Ellison watched her expression turn from concern for Olaf to shock at the three tall Shifters with animal rage in their eyes, and then dissolve to stark, remembered terror. He’d seen the same look on Deni’s face last night when she hadn’t recognized Ellison, her own brother. Maria was reliving a moment of her captivity.
She shook it off in the next second, grabbed Olaf by the scruff, and started dragging him back down the tunnel the way she’d come. The little bear dug in his feet in and wailed in protest, but Maria was relentless.
The heightened senses of Ellison’s wolf felt her grief and fear, her fight for sanity. He wanted to find the Shifters who’d hurt Maria and grind them to powder.
He motioned for the other two to stay back, and ran down the tunnel after her.
Chapter Six
Maria didn’t stop when she heard Ellison calling her name. She continued walking swiftly, pulling Olaf with her. The bear still protested, but he’d quit fighting her, seeming to understand that she’d won.
Maria didn’t halt until she reached the sunlight and the spot where she’d dropped her big shoulder bag to go running inside after Olaf. She leaned against the stone wall outside the culvert, absorbing the warmth of the concrete, and closed her eyes.
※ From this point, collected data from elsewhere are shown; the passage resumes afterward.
import Summits.BirchSwinnertonDyer.BirchSwinnertonDyer.Theorems.EisensteinPrimesMazurMCOnX1RankZeroLocate
import Summits.BirchSwinnertonDyer.Rank1Residual.X1.MuPart
import Literature.NumberTheory.EllipticCurves.Rank1Residual.ClassX1Isogeny
import Literature.NumberTheory.EllipticCurves.KatoRankBoundProofs
import Literature.NumberTheory.EllipticCurves.IwasawaSelmerDualProofs
import HarnessLib

/-!
# Crux `MazurMCOnX1RankZero` (stmt-BirchSwinnertonDyer-19035), line `mudescent`, stub
# `stub_analyticMuZero_offLocus`: the Greenberg–Vatsal road re-aimed at the off-locus member —
# what the kernel can say (cell `bsd-eis`, seat `bsd-eis-mu-b`, PROGRAMME PART 1b seat (2);
# CONSTRUCTION seat, open-problem grade — this file closes NO stub)

The open stub of line `mudescent` (ky g7, skeleton `d113fc0a…`) reads
`ClassX1 W₀ p → W₀.analyticRank = 0 → ¬ HasRamifiedOddLineAt W₀ p → X1.MuPart.AnalyticMuLE W₀ p 0`:
at the «étale end» `W₀` of a rank-`0` X1 isogeny class (good anomalous Eisenstein `p > 2`, type A =
`¬ GVPar`) some coefficient of the Néron-normalised Mazur–Swinnerton-Dyer `p`-adic `L`-function
`ϖ·L_p(f,α)` is a `p`-adic unit («`μ_an(W₀) = 0`»). The seat's brief: «Greenberg–Vatsal 2000 Thm. 1.3
(ramified-even / unramified-odd kernel ⇒ `μ_an = 0`) matched to `¬ HasRamifiedOddLineAt W₀`».

WHAT IS PRINTED (verbatim; arXiv:math/9906215 = Invent. Math. 142 (2000)). Thm. (1.3): «Assume also
that `E` admits a ℚ-isogeny of degree `p` with kernel `Φ`, and that the action of `G_ℚ` on `Φ` is either
ramified at `p` and even, or unramified at `p` and odd. Then `λ^alg_E = λ^anal_E` and
`μ^alg_E = μ^anal_E = 0`.» (the tree's `GVPar`, hypothesis of the facts
`GreenbergVatsal2000.thm13_charIdeal_eq_of_gvPar` and `Greenberg1999.prop510_isTorsion_hasUnitContent_of_gvPar`;
on the tree the implication «GV parity ⇒ `AnalyticMuLE W p 0`» is
`SlopeDichotomyA2DegenerateLocusA2RegulatorFloorPub.analyticMuLE_zero_of_gvPar`). p. 5: «Unfortunately,
if `E` is a quadratic twist of `J` by an even character, we can prove very little.» Its analytic
engine Thm. (3.12) reads the branch of sign `−ψ(−1)`, `ψ` the UNRAMIFIED character (GV pp. 32–33,
«admissible» sign, after [Vat97] Thms. 1.3/2.7): on type A `ψ` is even, the admissible branch is the
ODD one, and the cyclotomic `L_p(E,T)` is the even branch. Greenberg, LNM 1716: Prop. 5.7 (ramified-odd
cyclic subgroup of order `p^m` ⇒ `μ ≥ m`), Conj. 1.11 («there exists a ℚ-isogenous elliptic curve `E′`
such that `μ_{E′} = 0`»); on the type-3-even locus of A. Ray, arXiv:2308.06673 §6 («lower triangular
… `φ₂` even») `μ = 0` «was expected … however, not proved»; Trifković, CJM 57 (2005), Conj. 2 (the
`0 → ℤ/p → E[p] → μ_p → 0` non-split case) with criterion-type Thms. 3–4 at `p = 3, 5`; Pollack–Wake,
Tunisian J. Math. 7 (2025) Thm. 5.12 (exact analytic `μ` at PRIME level, `p ≥ 5`; §1.5: «`X_0(11)` is
the only elliptic curve we know of for which Theorem 1.2 applies»).

WHAT THIS FILE PROVES (theorems only; no `def`, no named fact, no `sorry`; every input a tree
theorem or a PUBLISHED named fact taken as displayed hypothesis — Greenberg Prop. 5.7 `h57`, Wuthrich
2014 Thm. 16 `hW16`, modularity `hmod`):
* §1 THE HYPOTHESIS OF THE STUB IS NECESSARY (analytic twin of the barrier `EisensteinMuBarrier`, not
  previously on the tree): at a leaf member CARRYING a ramified rational `p`-line the certificate
  `AnalyticMuLE W p 0` is FALSE (`not_analyticMuLE_zero_of_leaf_of_ramified_line`: Prop. 5.7 ⇒ `p ∣ g`,
  Thm. 16 ⇒ `ϖ·L_p = ι(g·h)`, so every coefficient has norm `≤ p⁻¹`; modularity supplies the newform at
  which the certificate is read). Hence on the leaf `AnalyticMuLE W p 0` forces EVERY rational line to
  be unramified ∧ even (`forall_lineUnramifiedAt_and_lineEven_of_leaf_of_analyticMuLE_zero`) and
  `¬ HasRamifiedOddLineAt W p` (`not_hasRamifiedOddLineAt_of_leaf_of_analyticMuLE_zero`): in a leaf
  class the `μ_an = 0` members are AMONG the off-locus members; the stub asserts the converse
  inclusion. The dichotomy `analyticMu_dichotomy_of_leaf` packages it.
* §2 WHY A «Thm. (1.3)-TYPE» ARGUMENT CANNOT REACH THE STUB (kernel form of the obstruction): GV's
  hypothesis is EXISTENTIAL in one line («admits a ℚ-isogeny … with kernel `Φ`» of prescribed type). On
  the leaf NO member of the isogeny class satisfies it (`not_gvPar_of_isIsogenous_of_leaf`: the leaf is
  isogeny-closed), and the existential statement of the remaining («fourth-cell») type — «some rational
  line is unramified ∧ even ⇒ `μ_an = 0`» — is FALSE on the leaf as soon as a member carries an
  unramified line AND a ramified one (`not_existsForm_of_leaf_of_unramified_of_ramified`; printed
  witness `X_0(11)` at `5`: `E[5] ⊇ ℤ/5 ⊕ μ_5`, `μ = 1`, Greenberg LNM 1716 §1 p. 58 / §5). The only
  correct hypothesis is UNIVERSAL in the lines («every rational line unramified», the output of the
  landed `stub_locate`), i.e. a condition on the position of the member in the `p`-isogeny graph, which
  the inputs of GV's proof (the characters `φ, ψ` of `E[p]^{ss}`, one line, Kato, Ferrero–Washington)
  do not see; `stub_iff_forall_lineUnramifiedAt_form` records that the registered hypothesis and the
  universal form agree on the leaf.
* §3 CALIBRATION — THE STUB IS AT LEAST GREENBERG'S CONJECTURE 1.11 ON THE LEAF: granted `hW16` and
  `hmod`, the stub implies, for EVERY rank-`0` X1 pair `(E,p)`, a `ℚ`-isogenous `E₀` (the off-locus
  member of `stub_locate`) with `X(E₀/ℚ_∞)` `Λ`-torsion and `μ(X(E₀/ℚ_∞)) = 0` for every cyclotomic dual
  datum (`greenbergMu_onLeaf_of_stub`) — verbatim the conclusion of LNM 1716 Conj. 1.11 for these
  classes (cf. the typing layer's staged `GreenbergMuConjecture`, same vocabulary), with the `μ = 0`
  member LOCATED. Pointwise: `mu_eq_zero_of_leaf_of_analyticMuLE_zero` (each census certificate at the
  `μ_an = 0` end is a kernel instance of Conj. 1.11 for its class). The converse (Conj. 1.11 ⇒ stub)
  would need the main conjecture itself (the crux) and is not claimed.

HONEST FRAMING: nothing here proves or refutes `stub_analyticMuZero_offLocus`; §3 shows it is not
weaker than an open conjecture in print (restricted to the leaf), §§1–2 show that its hypothesis is
sharp and that no hypothesis of Greenberg–Vatsal's existential shape can replace it. No label or count
of the cell moves. References: [GreenbergVatsal2000] Thm. (1.3), (3.12), pp. 5, 32–33;
[GreenbergLNM1716] Prop. 5.7 (p. 113), Conj. 1.11 (p. 58), §5; [Wuthrich2014] Thm. 16;
[BCDTJAMS2001] Thm. A; [Trifkovic2005] Conj. 2, Thms. 3–4; [PollackWake2025] Thm. 5.12, §1.5;
A. Ray, arXiv:2308.06673 §6; HOME `run/shared/lean/pub/bsd-eis/mu-b-MEMO-1.md`.
-/

set_option autoImplicit false

-- `Summit.BirchSwinnertonDyer.BirchSwinnertonDyer.…`: the summit and its single sub-problem share a name (D-0017 layout).
set_option linter.dupNamespace false

noncomputable section

open scoped Classical MatrixGroups ModularForm

open CongruenceSubgroup WeierstrassCurve
  Literature.NumberTheory.EllipticCurves Literature.NumberTheory.EllipticCurves.ModularForms
  Literature.NumberTheory.EllipticCurves.Rank1Residual
  Literature.NumberTheory.EllipticCurves.Greenberg1999
  Literature.Barriers.BirchSwinnertonDyer
  Summit.BirchSwinnertonDyer.Rank1Residual
  Summit.BirchSwinnertonDyer.Rank1Residual.X1.MuPart
  Summit.BirchSwinnertonDyer.Rank1Residual.X1.MuStructure
  Summit.BirchSwinnertonDyer.BirchSwinnertonDyer.Theorems

namespace Summit.BirchSwinnertonDyer.BirchSwinnertonDyer.Theorems.EisensteinPrimesMazurMCOnX1RankZeroAnalyticMuOffLocus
Her heart still raced in panic, her breath choking her. She knew, logically, that the Shifters inside the tunnels were her friends—except maybe Broderick—not the evil beasts who’d imprisoned her.
Even Broderick followed Shifter rules whether he liked them or not. He and the other Austin Shifters understood that they had to curb their feral tendencies in order to survive. Miguel and his pack hadn’t.
“Maria.”
Ellison was there, in front of her. He’d resumed his jeans, but he held his shirt crumpled in one hand.
In spite of her shakes, Maria couldn’t help reflecting that Ellison was breathtaking. His jeans rode low on his hips, his liquid, tanned skin smooth over a hard body. A few red abrasions decorated his chest, and he had a solid bruise on his cheek. The worst wound was around his neck, where the Collar had burned his skin.
Her visions of the feral Shifters dissolved as concern replaced fear. “Are you all right?” Maria reached up and touched his Collar. The black and silver entwined metal was cool under her fingertips, but she knew it had been hot and painful a few moments ago.
Ellison’s gray eyes went quiet under her touch, his gaze fixing sharply on her. “Yeah, I’m OK. What about you?”
Ellison always mitigated his alpha wolf stare for Maria, but even so, it was hard to take. Maria abruptly pulled her hand away. “I need to go home.”
After a few more beats of stare, Ellison picked up the bag she’d left on the ground. “Come on then.” He put his hand on her shoulder and steered her toward the path that would lead them back to the park. “Tiger’s going to sit on Broderick a while, so you don’t need to worry about him.”
“I’m not.” Maria couldn’t explain what she felt, words leaving her, so she just walked.